import Summits.CriticalPhenomena.PercolationContinuityZ3.Theorems.PercNearOneGluingNoHeavyQuantBlobLoad
import HarnessLib

/-!
# QUANT lane R8, T-DEC: the uniform-spreading load of n equal blobs IN BLOB UNITS — conjecture C as a `k`-free inequality on the
# Poisson-binomial masses `P_G(0..n)` (prim-quant-census-2 gen 82, file 5)

builds on p205010 (kernel theorem, internal audit signed; external expert review pending)

Support file (`--supports stmt-CriticalPhenomena-4575`), QUANT lane census seat prim-quant-census-2 (gen 82); memo
`run/shared/lean/prim/quant/prim-quant-census-2-g82/REFLECTION-G82.md` §3.  Theorems only, standard axioms, no sorries, no definitions.

`heavy_blobLaw_of_load_le_one` (`…QuantBlobLoad`) reduces conjecture BLOB-AFL for a gate list `G` to the load inequality summed over ALL atoms
`l, h ≤ n·k` of the blob law.  Since that law lives on the multiples of `k` (`blobLaw_eq_zero_of_not_dvd`), the load is a `k`-FREE expression in the
Poisson-binomial masses `P_G(j) = blobLaw (G.map (k,·)) (j·k)`, `j = 0..n` (`S = ΣG`, `n = |G|`):
  **`L(G) = Σ_{j ≤ n, 2j < S} P_G(j) / Σ_{i ≤ n, i > S − j} P_G(i)·(1 − γ_{ji})/γ_{ji}`,  `γ_{ji} = max(S/n, (S − 2j)/(i − j))`.**
* `sum_range_mul_eq_sum_multiples` — `Σ_{l ≤ n·k} f l = Σ_{j ≤ n} f (j·k)` for `f` vanishing off the multiples of `k ≥ 1`.
* `blobLoad_eq_unitLoad` — the load of `…QuantBlobLoad` equals `L(G)` above.
* **`heavy_blobLaw_of_unitLoad_le_one`** — `L(G) ≤ 1` ⟹ `blobLaw (G.map (k,·))` heavy at `(S/n, k·S)` (every `k ≥ 1`, every width);
  `decAtT_blobLaw_of_unitLoad_le_one`.  So CONJECTURE C reads: `L(G) ≤ 1` for every gate list with gates in `(0,1)` — a statement about the
  numbers `P_G(0), …, P_G(n)` and `S` only (census: memo §3; 0 violations).

HONEST STATUS.  Reduction only; conjecture C / BLOB-AFL in the middle band beyond width 4 OPEN; `SiblingStep`, `FarTreeRow`, `GluedLemmaW`,
`GluedDominatedMass` OPEN; RATE class (log\*) / honest sentence of `run/shared/lean/prim/quant/README.md` unchanged.  [this work].  Nothing here is
cited as a published result.  The gluing rows served [cite: KozmaNitzan2024, Conjecture 3 (p. 15)]; product measure [cite: Grimmett1999, §1.3 p. 10].
-/

noncomputable section

open scoped BigOperators

namespace Summit.CriticalPhenomena.PercolationContinuityZ3.Theorems
namespace Quant

open Finset

/-- the two-point law `{lo, hi; g}` (as in `…QuantLawDEC`) -/
local notation3 "TP[" lo ", " hi ", " g ", " h "]" =>
  (g : ℝ) * (if (h : ℕ) = (hi : ℕ) then (1 : ℝ) else 0) + (1 - (g : ℝ)) * (if (h : ℕ) = (lo : ℕ) then (1 : ℝ) else 0)

/-- the cheapest admissible gate of the pair `{l, h}` at floor `x`, target `T`: `max(x, (T − 2l)/(h − l))` -/
local notation3 "CG[" x ", " T ", " l ", " h "]" => max (x : ℝ) (((T : ℝ) - 2 * ((l : ℕ) : ℝ)) / (((h : ℕ) : ℝ) - ((l : ℕ) : ℝ)))

/-- the Poisson-binomial point mass `P_G(j)`: the law of the blobs `(k, g)`, `g ∈ G`, at the atom `j·k` -/
local notation3 "PB[" k ", " G ", " j "]" => LawDec.blobLaw (List.map (fun g : ℝ => ((k : ℕ), g)) G) ((j : ℕ) * (k : ℕ))

namespace LawDec

/-- a sum over `{0..n·k}` of a function vanishing off the multiples of `k ≥ 1` is the sum over the multiples `j·k`, `j ≤ n`. [folklore] -/
theorem sum_range_mul_eq_sum_multiples (k : ℕ) (hk : 0 < k) (f : ℕ → ℝ) (hf : ∀ l, ¬ k ∣ l → f l = 0) :
    ∀ n : ℕ, ∑ l ∈ Finset.range (n * k + 1), f l = ∑ j ∈ Finset.range (n + 1), f (j * k)
  | 0 => by simp
  | n + 1 => by
    rw [Finset.sum_range_succ (fun j => f (j * k)) (n + 1), ← sum_range_mul_eq_sum_multiples k hk f hf n,
      show (n + 1) * k + 1 = (n * k + 1) + k by ring, Finset.sum_range_add]
    congr 1
    -- in the block `n·k+1 .. (n+1)·k` the only multiple of `k` is the last entry
    rw [Finset.sum_eq_single (k - 1)]
    · congr 1
      have : 1 ≤ k := hk
      zify [this]
      ring
    · intro m hm hne
      have hmk : m < k := Finset.mem_range.1 hm
      apply hf
      intro hd
      have h1 : k ∣ n * k + 1 + m - n * k := Nat.dvd_sub hd (Dvd.intro_left n rfl)
      rw [show n * k + 1 + m - n * k = m + 1 by omega] at h1
      have := Nat.le_of_dvd (Nat.succ_pos m) h1
      omega
    · intro h
      exact absurd (Finset.mem_range.2 (by omega)) h

/-- **THE LOAD IN BLOB UNITS.**  The uniform-spreading load of `blobLaw (G.map (k,·))` (`k ≥ 1`) summed over all atoms equals the `k`-free load
on the Poisson-binomial masses. [this work] -/
theorem blobLoad_eq_unitLoad (k : ℕ) (hk : 0 < k) (G : List ℝ) :
    (∑ l ∈ Finset.range (G.length * k + 1),
      (if 2 * (l : ℝ) < (k : ℝ) * G.sum then
        blobLaw (List.map (fun g : ℝ => (k, g)) G) l /
          ∑ h ∈ Finset.range (G.length * k + 1),
            (if (k : ℝ) * G.sum - l < (h : ℝ) then
              blobLaw (List.map (fun g : ℝ => (k, g)) G) h * (1 - CG[G.sum / G.length, (k : ℝ) * G.sum, l, h])
                / CG[G.sum / G.length, (k : ℝ) * G.sum, l, h] else 0)
        else 0))
    = ∑ j ∈ Finset.range (G.length + 1),
      (if 2 * (j : ℝ) < G.sum then
        PB[k, G, j] /
          ∑ i ∈ Finset.range (G.length + 1),
            (if G.sum - j < (i : ℝ) then PB[k, G, i] * (1 - CG[G.sum / G.length, G.sum, j, i]) / CG[G.sum / G.length, G.sum, j, i]
              else 0)
        else 0) := by
  have hk' : (0 : ℝ) < k := by exact_mod_cast hk
  have hdvd : ∀ p ∈ List.map (fun g : ℝ => (k, g)) G, k ∣ p.1 := by
    intro p hp; obtain ⟨g, _, rfl⟩ := List.mem_map.1 hp; exact dvd_rfl
  have hzero : ∀ l, ¬ k ∣ l → blobLaw (List.map (fun g : ℝ => (k, g)) G) l = 0 :=
    fun l hl => blobLaw_eq_zero_of_not_dvd k _ hdvd l hl
  -- outer sum: only the multiples of `k` contribute
  rw [sum_range_mul_eq_sum_multiples k hk _ (fun l hl => by rw [hzero l hl, zero_div, ite_self]) G.length]
  refine Finset.sum_congr rfl fun j _ => ?_
  have hcond : (2 * ((j * k : ℕ) : ℝ) < (k : ℝ) * G.sum) ↔ (2 * (j : ℝ) < G.sum) := by
    push_cast
    constructor
    · intro h; nlinarith
    · intro h; nlinarith
  by_cases hj : 2 * (j : ℝ) < G.sum
  · rw [if_pos (hcond.2 hj), if_pos hj]
    congr 1
    -- inner sum: only the multiples of `k` contribute, and the pair data are `k`-free
    rw [sum_range_mul_eq_sum_multiples k hk _ (fun h hh => by rw [hzero h hh, zero_mul, zero_div, ite_self]) G.length]
    refine Finset.sum_congr rfl fun i _ => ?_
    have hcond' : ((k : ℝ) * G.sum - ((j * k : ℕ) : ℝ) < ((i * k : ℕ) : ℝ)) ↔ (G.sum - j < (i : ℝ)) := by
      push_cast
      constructor
      · intro h; nlinarith
      · intro h; nlinarith
    have hgate : CG[G.sum / G.length, (k : ℝ) * G.sum, j * k, i * k] = CG[G.sum / G.length, G.sum, j, i] := by
      push_cast
      congr 1
      rw [show (k : ℝ) * G.sum - 2 * ((j : ℝ) * k) = k * (G.sum - 2 * j) by ring,
        show (i : ℝ) * k - (j : ℝ) * k = k * ((i : ℝ) - j) by ring]
      exact mul_div_mul_left _ _ hk'.ne'
    by_cases hi : G.sum - j < (i : ℝ)
    · rw [if_pos (hcond'.2 hi), if_pos hi, hgate]
    · rw [if_neg (fun h => hi (hcond'.1 h)), if_neg hi]
  · rw [if_neg (fun h => hj (hcond.1 h)), if_neg hj]

/-- **n EQUAL BLOBS ARE HEAVY AT THEIR AVERAGE GATE AS SOON AS THE `k`-FREE LOAD IS `≤ 1`** (conjecture C in blob units ⟹ BLOB-AFL for the gate
list `G`, every width, every blob size `k ≥ 1`). [this work] -/
theorem heavy_blobLaw_of_unitLoad_le_one (k : ℕ) (hk : 0 < k) (G : List ℝ) (hG : ∀ g ∈ G, 0 < g ∧ g < 1) (hn : 0 < G.length)
    (hload : ∑ j ∈ Finset.range (G.length + 1),
      (if 2 * (j : ℝ) < G.sum then
        PB[k, G, j] /
          ∑ i ∈ Finset.range (G.length + 1),
            (if G.sum - j < (i : ℝ) then PB[k, G, i] * (1 - CG[G.sum / G.length, G.sum, j, i]) / CG[G.sum / G.length, G.sum, j, i]
              else 0)
        else 0) ≤ 1) :
    ∃ (ι : Type) (_ : Fintype ι) (lam γ : ι → ℝ) (lo hi : ι → ℕ),
      (∀ i, 0 ≤ lam i) ∧ (∑ i, lam i = 1) ∧ (∀ i, 0 ≤ γ i ∧ γ i ≤ 1) ∧ (∀ i, lo i ≤ hi i) ∧ (∀ i, hi i ≤ G.length * k) ∧
      (∀ h, blobLaw (List.map (fun g : ℝ => (k, g)) G) h = ∑ i, lam i * TP[lo i, hi i, γ i, h]) ∧
      (∀ i, 0 < lam i → G.sum / G.length ≤ γ i ∧ (k : ℝ) * G.sum ≤ 2 * (lo i : ℝ) + ((hi i : ℝ) - lo i) * γ i) :=
  heavy_blobLaw_of_load_le_one k hk G hG hn (by rw [blobLoad_eq_unitLoad k hk G]; exact hload)

/-- **hence DEC at every layer** under the `k`-free load hypothesis. [this work] -/
theorem decAtT_blobLaw_of_unitLoad_le_one (k : ℕ) (hk : 0 < k) (G : List ℝ) (hG : ∀ g ∈ G, 0 < g ∧ g < 1) (hn : 0 < G.length)
    (hload : ∑ j ∈ Finset.range (G.length + 1),
      (if 2 * (j : ℝ) < G.sum then
        PB[k, G, j] /
          ∑ i ∈ Finset.range (G.length + 1),
            (if G.sum - j < (i : ℝ) then PB[k, G, i] * (1 - CG[G.sum / G.length, G.sum, j, i]) / CG[G.sum / G.length, G.sum, j, i]
              else 0)
        else 0) ≤ 1) (j : ℕ) :
    DECAtT (G.sum / G.length) ((k : ℝ) * G.sum) j (G.length * k) (blobLaw (List.map (fun g : ℝ => (k, g)) G)) :=
  decAtT_of_heavy _ _ _ _ (heavy_blobLaw_of_unitLoad_le_one k hk G hG hn hload) j

end LawDec
end Quant
end Summit.CriticalPhenomena.PercolationContinuityZ3.Theorems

========

## [TRY IT]
Scan the records above for the lines holding "have hcond : (2" and "rw [sum_range_mul_eq_sum_multiples k hk _ (fun h". Transcribe those two and every line between them word for word, and no others.

## [THE ANSWER]
  have hcond : (2 * ((j * k : ℕ) : ℝ) < (k : ℝ) * G.sum) ↔ (2 * (j : ℝ) < G.sum) := by
    push_cast
    constructor
    · intro h; nlinarith
    · intro h; nlinarith
  by_cases hj : 2 * (j : ℝ) < G.sum
  · rw [if_pos (hcond.2 hj), if_pos hj]
    congr 1
    -- inner sum: only the multiples of `k` contribute, and the pair data are `k`-free
    rw [sum_range_mul_eq_sum_multiples k hk _ (fun h hh => by rw [hzero h hh, zero_mul, zero_div, ite_self]) G.length]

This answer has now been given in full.